» **Provided entries**
=== Begin Enclosure ===
/-! ### §2 Bézout: the number of components of a proper iterated intersection is at most the intersection number -/

/-- **BÉZOUT'S THEOREM ON A POLARISED COMPLEX TORUS (arbitrary proper iterated intersections).** Let `η` be a
Riemann form (`L` the polarisation, `c₁(L) = ofRealForm(−η)`), `Y` closed analytic of pure dimension `r + k`,
`D₀, …, D_{k−1}` closed analytic hypersurfaces and `τ ∈ X^k` with `Z(τ) = Y ∩ ⋂_j (D_j − τ_j)` proper. Then

  `#{irreducible components of Z(τ)} ≤ (L^r · Y · D₀ ⋯ D_{k−1}) = Re ⟨c₁(L)^{∧r}, sign(e)^k · [Y]_e ∧ [D₀]_e ∧ ⋯⟩`:

every component `C` contributes `i(C) · (L^r · C)` with `i(C) ≥ 1` (file 8) and `(L^r · C)` a positive integer.
[cite: Fulton1998, §8.4 Prop. 8.4 and Example 8.4.6 (p. 148); §12.2 Example 12.2.1 (a)]
[cite: deJong1993AmpleLineBundles, Ch. VII §4 Remarks 4.3 (a), (c) and Thm. 4.3.1] -/
theorem IsRiemannForm.ncard_isIrreducibleComponent_le_re_poincarePairing_of_proper {q : ℕ}
    (hq : 2 * q + 2 * 1 = n) (k : ℕ) {d p p' r : ℕ} (hk : 2 * d + 2 * p = n) (hp' : p + k = p') (hr : r + k = d)
    {Y : Set (ComplexTorus Φ)} (hY : HasPureDim 𝓘(ℂ, E) Y d)
    {D : Fin k → Set (ComplexTorus Φ)} (hD : ∀ j, HasPureDim 𝓘(ℂ, E) (D j) q) (τ : Fin k → ComplexTorus Φ)
    (hZ : Y ∩ ⋂ j, (fun x ↦ x + τ j) ⁻¹' D j = ∅ ∨
      HasPureDim 𝓘(ℂ, E) (Y ∩ ⋂ j, (fun x ↦ x + τ j) ⁻¹' D j) r)
    {η : E [⋀^Fin 2]→L[ℝ] ℝ} (hη : IsRiemannForm Φ η) :
    (({C : Set (ComplexTorus Φ) |
        IsIrreducibleComponent 𝓘(ℂ, E) (Y ∩ ⋂ j, (fun x ↦ x + τ j) ⁻¹' D j) C}.ncard : ℕ) : ℝ) ≤
      (poincarePairing Φ e (by omega : 2 * r + 2 * p' = n) (wedgePow (ofRealForm (-η)) r)
        ((orientationSign Φ e : ℂ) ^ k •
          ((analyticCycleClass Φ e hk hY).wedge
              (wedgeFamily k fun j ↦ analyticCycleClass Φ e hq (hD j))).domDomCongr
            (finCongr (by omega : 2 * p + 2 * k = 2 * p')))).re := by
  have hle := hη.re_poincarePairing_wedgePow_setCycleClass_le_of_proper Φ e hq k hk hp' hr hY hD τ hZ
  rcases hZ with hZ0 | hZr
  · have hnone : {C : Set (ComplexTorus Φ) |
        IsIrreducibleComponent 𝓘(ℂ, E) (Y ∩ ⋂ j, (fun x ↦ x + τ j) ⁻¹' D j) C} = ∅ := by
      refine eq_empty_of_forall_notMem fun C hC ↦ ?_
      obtain ⟨z, hz⟩ := hC.isIrreducibleAnalyticSet.2.1
      have := hC.subset hz
      rw [hZ0] at this
      exact this
    rw [hnone, Set.ncard_empty, Nat.cast_zero]
    have h0 : setCycleClass Φ e (by omega : 2 * r + 2 * p' = n) (Y ∩ ⋂ j, (fun x ↦ x + τ j) ⁻¹' D j) = 0 := by
      have hne : ¬ HasPureDim 𝓘(ℂ, E) (Y ∩ ⋂ j, (fun x ↦ x + τ j) ⁻¹' D j) r := fun h' ↦ by
        have := h'.nonempty
        rw [hZ0] at this
        exact Set.not_nonempty_empty this
      rw [setCycleClass, dif_neg hne]
    rw [h0, map_zero, Complex.zero_re] at hle
    exact hle
  · refine le_trans ?_ hle
    rw [setCycleClass_of_hasPureDim Φ e _ hZr]
    exact hη.ncard_isIrreducibleComponent_le_re_poincarePairing_wedgePow_analyticCycleClass Φ e _ hZr

/-- **If `(L^r · Y · D₀ ⋯ D_{k−1}) = m ∈ ℕ`, every proper `Z(τ)` has at most `m` irreducible components.**
[cite: Fulton1998, §8.4 Example 8.4.6 and §12.2 Example 12.2.1 (a)] [cite: deJong1993AmpleLineBundles, Ch. VII §4 Thm. 4.3.1] -/
theorem IsRiemannForm.ncard_isIrreducibleComponent_le_of_proper_of_poincarePairing_eq_natCast {q : ℕ}
    (hq : 2 * q + 2 * 1 = n) (k : ℕ) {d p p' r : ℕ} (hk : 2 * d + 2 * p = n) (hp' : p + k = p') (hr : r + k = d)
    {Y : Set (ComplexTorus Φ)} (hY : HasPureDim 𝓘(ℂ, E) Y d)
    {D : Fin k → Set (ComplexTorus Φ)} (hD : ∀ j, HasPureDim 𝓘(ℂ, E) (D j) q) (τ : Fin k → ComplexTorus Φ)
    (hZ : Y ∩ ⋂ j, (fun x ↦ x + τ j) ⁻¹' D j = ∅ ∨
      HasPureDim 𝓘(ℂ, E) (Y ∩ ⋂ j, (fun x ↦ x + τ j) ⁻¹' D j) r)
    {η : E [⋀^Fin 2]→L[ℝ] ℝ} (hη : IsRiemannForm Φ η) {m : ℕ}
    (hm : poincarePairing Φ e (by omega : 2 * r + 2 * p' = n) (wedgePow (ofRealForm (-η)) r)
        ((orientationSign Φ e : ℂ) ^ k •
          ((analyticCycleClass Φ e hk hY).wedge
              (wedgeFamily k fun j ↦ analyticCycleClass Φ e hq (hD j))).domDomCongr
            (finCongr (by omega : 2 * p + 2 * k = 2 * p'))) = m) :
    {C : Set (ComplexTorus Φ) |
      IsIrreducibleComponent 𝓘(ℂ, E) (Y ∩ ⋂ j, (fun x ↦ x + τ j) ⁻¹' D j) C}.ncard ≤ m := by
  have h := hη.ncard_isIrreducibleComponent_le_re_poincarePairing_of_proper Φ e hq k hk hp' hr hY hD τ hZ
  rw [hm, Complex.natCast_re] at h
  exact_mod_cast h
import Summits.Ventures.CertifiedManyBodySolver.Theorems.TcThermcert1FreeGasCurrentCovariance
import Summits.Ventures.CertifiedManyBodySolver.Theorems.TcThermcert1FreeGasOneBodyDecay
import HarnessLib

/-!
# Free canonical gas at `β·t = 8` — S1: time reversal at complex two-fugacity

Helper file for route `TcThermcert1` (crux K1′ `ThermalStiffnessCeilingU8b8_le_7o44`, item `stmt-Ventures-24560`), crux idea
`free-canonical-b8-rung` (card `Cruxes/ThermalStiffnessCeilingU8b10_le_1o8/Ideas/free-canonical-b8-rung.md`, sketch
`Cruxes/ThermalStiffnessCeilingU8b10_le_1o8/FreeCanonicalB8Sketch.lean`, stub S1 `stub_fugacityTrace_current_eq_zero`).

The scheme for the `U = 0` rung of Hypothesis C at the bet's own `(β, n) = (8, 7/8)` projects the canonical `(M, M)` sector out of the
COMPLEX two-fugacity trace `tr(diag(z^{N↑} w^{N↓}) e^{−βH₀} ·)` (tree: `trace_exp_neg_smul_toBlock_eq_torusIntegral`). Step S1 is the
statement that the plain bond current has ZERO weight in every such twisted trace,

  `tr( diag(z^{N↑} w^{N↓}) · e^{−β dΓ(h)} · j_{ab} ) = 0`   for ALL complex `z, w`,

whenever the one-body matrix `h` is symmetric and spin-diagonal (`j_{ab} = Σ_σ (−i c†_{aσ} c_{bσ} + i c†_{bσ} c_{aσ})`). Consequence
for the scheme: the integrand of the sector covariance `ω(A j) − ω(A) ω(j)` has no `ω(A)·ω(j)` product term at ANY point of the
fugacity torus (no Lebowitz–Percus plateau for the time-reversal-odd current; F1/F6 of the K1′ `Disproof.lean` honoured at the
integrand level).

Proof: `diag(z^{N↑} w^{N↓}) = Σ_{M,N} z^M w^N P_{M,N}` (§1) and, sector by sector, the tree's `trace_current_eq_zero`
(`Theorems/TcThermcert1FreeGasCurrentCovariance`, the canonical pull-through expansion with `A = 1`) along the two intertwined
families `m ↦ P_{m,N}` (spin ↑) and `m ↦ P_{M,m}` (spin ↓) (§2); §3 specialises to the flux-free `t`-torus
`hubbardTorusTT'Flux L 0 0 0 = dΓ(h₀)` and the line's bond `(X₀−1, y) → (X₀, y)` — this is the sketch's stub S1 with the
line-local `bondCurrent` unfolded.

HONEST LABEL: finite-dimensional algebra at `U = 0`; a step of a RUNG (BC5-type witness for the C8 bet), reach at `U = 8` ZERO;
decides nothing about K1/K1′/`T_c`; superconductivity in the Hubbard model is NOT proved or advanced by this file beyond the rung.
-/

noncomputable section

namespace Summit.Ventures.CertifiedManyBodySolver.Theorems.TcThermcert1.FreeCanonicalB8

open NormedSpace Matrix Finset
open Literature.MathematicalPhysics.QuantumLattice
open Literature.Probability.LatticeModels (TorusSite torusGraph)
open Summit.Ventures.CertifiedManyBodySolver.Theorems.TcThermcert1.FreeGasCurrentClustering
open scoped Matrix.Norms.L2Operator ComplexOrder

/-! ## §1 The two-fugacity diagonal as a combination of sector projections -/

section Generic

variable {Λ : Type*} [LinearOrder Λ] [Fintype Λ]

/-- `diag(z^{N↑} w^{N↓}) = Σ_{M ≤ |Λ|} Σ_{N ≤ |Λ|} z^M w^N · P_{M,N}`: the complex two-fugacity weight is a finite linear
combination of the spin-sector projections. -/
theorem diagonal_fugacity_eq_sum_spinSectorProj {inst : DecidableEq (Finset (Orb Λ))} (z w : ℂ) :
    @diagonal _ ℂ inst _ (fun s : Finset (Orb Λ) => z ^ (upPart s).card * w ^ (downPart s).card) =
      ∑ M ∈ Finset.range (Fintype.card Λ + 1), ∑ N ∈ Finset.range (Fintype.card Λ + 1),
        (z ^ M * w ^ N) • (spinSectorProj M N : Matrix (Finset (Orb Λ)) (Finset (Orb Λ)) ℂ) := by
  ext s t
  simp only [Matrix.sum_apply, Matrix.smul_apply, spinSectorProj, diagonal_apply, smul_eq_mul, mul_ite, mul_one, mul_zero]
  by_cases hst : s = t
  · subst hst
    simp only [if_true]
    rw [Finset.sum_eq_single_of_mem (upPart s).card
      (Finset.mem_range.2 (Nat.lt_succ_of_le (Finset.card_le_univ _)))]
    · rw [Finset.sum_eq_single_of_mem (downPart s).card
        (Finset.mem_range.2 (Nat.lt_succ_of_le (Finset.card_le_univ _)))]
      · rw [if_pos ⟨rfl, rfl⟩]
      · intro N _ hN
        rw [if_neg (fun h => hN h.2.symm)]
    · intro M _ hM
      exact Finset.sum_eq_zero fun N _ => by rw [if_neg (fun h => hM h.1.symm)]
  · simp only [hst, if_false]
    symm
    exact Finset.sum_eq_zero fun M _ => Finset.sum_eq_zero fun N _ => rfl

/-! ## §2 The current has zero weight in every two-fugacity twisted free trace -/

/-- **Sector by sector**: `tr(P_{M,N} e^{−βdΓ(h)} j_{ab}) = 0` for `h` symmetric and spin-diagonal (tree's `trace_current_eq_zero`
along `m ↦ P_{m,N}` for spin ↑ and `m ↦ P_{M,m}` for spin ↓). -/
theorem trace_spinSectorProj_mul_gibbsWeight_mul_current_eq_zero (h : Matrix (Orb Λ) (Orb Λ) ℂ)
    (hsym : ∀ q k : Orb Λ, h q k = h k q) (hspin : ∀ q k : Orb Λ, (ofLex q).2 ≠ (ofLex k).2 → h q k = 0)
    (β : ℝ) (M N : ℕ) (a b : Λ) :
    (spinSectorProj M N * gibbsWeight β (dGamma h) *
        (∑ σ : Fin 2, ((-Complex.I) • (creation (orb a σ) * annihilation (orb b σ)) +
          Complex.I • (creation (orb b σ) * annihilation (orb a σ))))).trace = 0 := by
  have zero_up := trace_current_eq_zero h hsym hspin β 0 (fun m => spinSectorProj m N)
    (fun m x => spinSectorProj_mul_annihilation_up m N x) (fun x => annihilation_up_mul_spinSectorProj_zero N x) a b M
  have zero_dn := trace_current_eq_zero h hsym hspin β 1 (fun m => spinSectorProj M m)
    (fun m x => spinSectorProj_mul_annihilation_down M m x) (fun x => annihilation_down_mul_spinSectorProj_zero M x) a b N
  rw [Matrix.mul_sum, Matrix.trace_sum, Fin.sum_univ_two, zero_up, zero_dn, add_zero]

/-- **S1, generic form.** For `h` symmetric and spin-diagonal and ALL complex `z, w`:
`tr( diag(z^{N↑} w^{N↓}) e^{−βdΓ(h)} j_{ab} ) = 0`, `j_{ab} = Σ_σ (−i c†_{aσ} c_{bσ} + i c†_{bσ} c_{aσ})`.
(The `DecidableEq` instance of the occupation basis is a free implicit `inst`, as in the tree's `trace_diagonal_fugacity_mul`,
so that the statement unifies with any caller's `diagonal` / `gibbsWeight`.) -/
theorem trace_diagonal_fugacity_mul_gibbsWeight_mul_current_eq_zero {inst : DecidableEq (Finset (Orb Λ))}
    (h : Matrix (Orb Λ) (Orb Λ) ℂ) (hsym : ∀ q k : Orb Λ, h q k = h k q)
    (hspin : ∀ q k : Orb Λ, (ofLex q).2 ≠ (ofLex k).2 → h q k = 0) (β : ℝ) (z w : ℂ) (a b : Λ) :
    (@diagonal _ ℂ inst _ (fun s : Finset (Orb Λ) => z ^ (upPart s).card * w ^ (downPart s).card) *
        gibbsWeight β (dGamma h) *
        (∑ σ : Fin 2, ((-Complex.I) • (creation (orb a σ) * annihilation (orb b σ)) +
          Complex.I • (creation (orb b σ) * annihilation (orb a σ))))).trace = 0 := by
  rw [diagonal_fugacity_eq_sum_spinSectorProj z w]
  simp only [Finset.sum_mul, smul_mul_assoc, Matrix.trace_sum, Matrix.trace_smul]
  exact Finset.sum_eq_zero fun M _ => Finset.sum_eq_zero fun N _ => by
    rw [smul_eq_zero]
    right
    -- `inst` versus the canonical `DecidableEq` instance inside `gibbsWeight`: a subsingleton, closed by `convert`
    convert trace_spinSectorProj_mul_gibbsWeight_mul_current_eq_zero h hsym hspin β M N a b using 5
    all_goals rfl

end Generic

/-! ## §3 The flux-free `t`-torus and the line's bond current (sketch stub S1, `bondCurrent` unfolded) -/

section Torus

variable (L : ℕ) [NeZero L]

/-- **S1 (`stub_fugacityTrace_current_eq_zero` of `FreeCanonicalB8Sketch`, with the line-local `bondCurrent L X₀ y` unfolded).**
On the free flux-free torus `hubbardTorusTT'Flux L 0 0 0`, for every real `β`, ALL complex fugacities `z, w` and every bond
`(X₀−1, y) → (X₀, y)`: `tr( diag(z^{N↑} w^{N↓}) · e^{−βH₀} · j_{X₀,y} ) = 0` (free implicit `inst` as in §2; instantiate the
sketch's stub by `exact`/`convert`). -/
theorem fugacityTrace_current_eq_zero {inst : DecidableEq (Finset (Orb (FermionTorus 2 L)))} (β : ℝ) (z w : ℂ) (X₀ y : ZMod L) :
    (@diagonal _ ℂ inst _ (fun s : Finset (Orb (FermionTorus 2 L)) => z ^ (upPart s).card * w ^ (downPart s).card) *
        gibbsWeight β (hubbardTorusTT'Flux L 0 0 0) *
        (∑ σ : Fin 2,
          ((-Complex.I) • (creation (orb (FermionTorus.ofTorusSite ![X₀, y]) σ) *
              annihilation (orb (FermionTorus.ofTorusSite ![X₀ - 1, y]) σ)) +
            Complex.I • (creation (orb (FermionTorus.ofTorusSite ![X₀ - 1, y]) σ) *
              annihilation (orb (FermionTorus.ofTorusSite ![X₀, y]) σ))))).trace = 0 := by
  have hsym : ∀ q k : Orb (FermionTorus 2 L),
      hubbardOneBody (fermionTorusGraph 2 L) 1 0 q k = hubbardOneBody (fermionTorusGraph 2 L) 1 0 k q := fun q k => by
    have h := congrFun (congrFun (hubbardOneBody_torus_transpose L) k) q
    rw [transpose_apply] at h
    exact h
  have hspin : ∀ q k : Orb (FermionTorus 2 L), (ofLex q).2 ≠ (ofLex k).2 →
      hubbardOneBody (fermionTorusGraph 2 L) 1 0 q k = 0 :=
    fun q k hqk => by rw [hubbardOneBody_torus_apply, if_neg (fun h => hqk h.2)]
  rw [hubbardTorusTT'Flux_free_eq_dGamma]
  exact trace_diagonal_fugacity_mul_gibbsWeight_mul_current_eq_zero _ hsym hspin β z w _ _

end Torus

end Summit.Ventures.CertifiedManyBodySolver.Theorems.TcThermcert1.FreeCanonicalB8

end
/-!
# `bianchi_regularAlgebraicCuspidal_isHeckePoint` from the Eichler–Shimura–Harder existence
# statement and the Borel–Serre finiteness (type `FL`) of torsion-free arithmetic groups

Topic `NumberTheory/Automorphic`; namespace `Literature.NumberTheory.Automorphic`.
Theorems only; no definition, no named fact, no instance, no `sorry`.

**`bianchi_regularAlgebraicCuspidal_isHeckePoint_of_eigenclassExists_of_typeFL`** proves the
named fact `bianchi_regularAlgebraicCuspidal_isHeckePoint` (Scholze's Cor. V.4.2 in the form
"the `p`-adically normalised Satake eigenvalues of a regular algebraic cuspidal `π` on `GL₂` over an
imaginary quadratic field form a `ℤ̄_p`-point of the big Hecke algebra `𝕋` of the `p`-power
principal congruence tower") from exactly two inputs which are not (yet) theorems of the tree:

* `hX : bianchi_cuspidal_regularLAlgebraic_eigenclassExists` — the Eichler–Shimura–Harder
  occurrence of `π` in the cohomology of the Bianchi manifolds [Harder1987], [Clozel1990, 3.14],
  a named fact of `BianchiCuspidalEigenclass`;
* `hFL` — Borel–Serre AS PRINTED: every TORSION-FREE arithmetic subgroup `Γ` of `GL_n(K)` (a
  subgroup commensurable with `GL_n(𝓞_K)`; `K` a number field) is of type `FL` over every
  commutative ring `k`: the trivial `k[Γ]`-module `k` admits a projective resolution by free
  modules of finite rank ([BorelSerre1973, §11.1 (c): "a triangulation of `X̄/Γ` lifts to a
  `Γ`-invariant triangulation of `X̄` and the corresponding complex of simplicial chains … gives a
  `ℤ[Γ]`-free resolution of finite type"; 11.6 for `R_{K/ℚ} GL_n`]).  This is the same explicit
  hypothesis as in the tree's `…_of_typeFL_torsionFree` reductions
  (`ArithmeticQuotientCohomologyFiniteProofs`, `ArithmeticGroupCohomologyFinitenessProofs`); it is
  applied to the stabilisers `Γ_x = GL₂(K) ∩ x U₀ x⁻¹`, which are arithmetic
  (`commensurable_orbitStabilizer_glIntegers`) and torsion-free once the level is shrunk into
  `K_f(p²)` at `p ∈ S₀` (`PSquaredLevelStabilizerTorsionFree`; the eigenclass is pulled back
  injectively and Hecke-equivariantly at the good places, `TwistedQuotientLevelPullback`,
  `UnramifiedLevelChange`).

Assembly (`[Scholze2015, §V.4, proofs of Thm. V.4.1 and Cor. V.4.2]`): the `ℚ̄_p`-eigenclass `ξ`
(`RegularAlgebraicCuspidalHeckePointEigenclassProofs`) is moved to the `p`-adic coefficient
representation (`ResGLnAdelicCoefficients.cohomologyIsoPadic`) and to `𝒪_E`-scalars
(`TwistedQuotientRestrictScalars`); its eigenvalues lie in a finite `E₁/ℚ_p` and are `p`-adically
integral (`EigenvalueLattice`, `EigenvalueLatticeIntegral`, through the finitely generated image of
the lattice cohomology, `TwistedQuotientRationalEigenclassLattice.exists_intFun_map_eq`); over
`𝒪_{E₁}` the class comes from an exact integral eigenclass of bounded content on a free lattice
(`exists_intFun_exact_eigenclass`, lattice `M_λ(𝒪_{E₁})` of `PadicCoeffUnitBallLattice`), which is
a `ℤ̄_p`-point of `𝕋` by `PrincipalPowerTowerHeckePointDescent`; the values are identified through
the uniqueness of Satake parameters (`hasSatakeParamAt_unique_holds`).

## References

* P. Scholze, *On torsion in the cohomology of locally symmetric varieties*, Ann. of Math. 182
  (2015), §V.4, Thm. V.4.1, Cor. V.4.2. [Scholze2015]
* A. Borel, J.-P. Serre, *Corners and arithmetic groups*, Comment. Math. Helv. 48 (1973), §11.
  [BorelSerre1973]
* K. S. Brown, *Cohomology of Groups*, GTM 87 (1982), VIII (5.1). [Brown1982CohomologyGroups]
* L. Clozel, *Motifs et formes automorphes* (1990), 3.14; G. Harder (1987). [Clozel1990]
-/

noncomputable section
=== End Enclosure ===
» **What is required**
Retype exactly the span of lines from the one with "the Eichler–Shimura–Harder existence" through the one with "applied to the"; include both ends and omit the rest of the material.

» **Solution to this task**
# `bianchi_regularAlgebraicCuspidal_isHeckePoint` from the Eichler–Shimura–Harder existence
# statement and the Borel–Serre finiteness (type `FL`) of torsion-free arithmetic groups

Topic `NumberTheory/Automorphic`; namespace `Literature.NumberTheory.Automorphic`.
Theorems only; no definition, no named fact, no instance, no `sorry`.

**`bianchi_regularAlgebraicCuspidal_isHeckePoint_of_eigenclassExists_of_typeFL`** proves the
named fact `bianchi_regularAlgebraicCuspidal_isHeckePoint` (Scholze's Cor. V.4.2 in the form
"the `p`-adically normalised Satake eigenvalues of a regular algebraic cuspidal `π` on `GL₂` over an
imaginary quadratic field form a `ℤ̄_p`-point of the big Hecke algebra `𝕋` of the `p`-power
principal congruence tower") from exactly two inputs which are not (yet) theorems of the tree:

* `hX : bianchi_cuspidal_regularLAlgebraic_eigenclassExists` — the Eichler–Shimura–Harder
  occurrence of `π` in the cohomology of the Bianchi manifolds [Harder1987], [Clozel1990, 3.14],
  a named fact of `BianchiCuspidalEigenclass`;
* `hFL` — Borel–Serre AS PRINTED: every TORSION-FREE arithmetic subgroup `Γ` of `GL_n(K)` (a
  subgroup commensurable with `GL_n(𝓞_K)`; `K` a number field) is of type `FL` over every
  commutative ring `k`: the trivial `k[Γ]`-module `k` admits a projective resolution by free
  modules of finite rank ([BorelSerre1973, §11.1 (c): "a triangulation of `X̄/Γ` lifts to a
  `Γ`-invariant triangulation of `X̄` and the corresponding complex of simplicial chains … gives a
  `ℤ[Γ]`-free resolution of finite type"; 11.6 for `R_{K/ℚ} GL_n`]).  This is the same explicit
  hypothesis as in the tree's `…_of_typeFL_torsionFree` reductions
  (`ArithmeticQuotientCohomologyFiniteProofs`, `ArithmeticGroupCohomologyFinitenessProofs`); it is
  applied to the stabilisers `Γ_x = GL₂(K) ∩ x U₀ x⁻¹`, which are arithmetic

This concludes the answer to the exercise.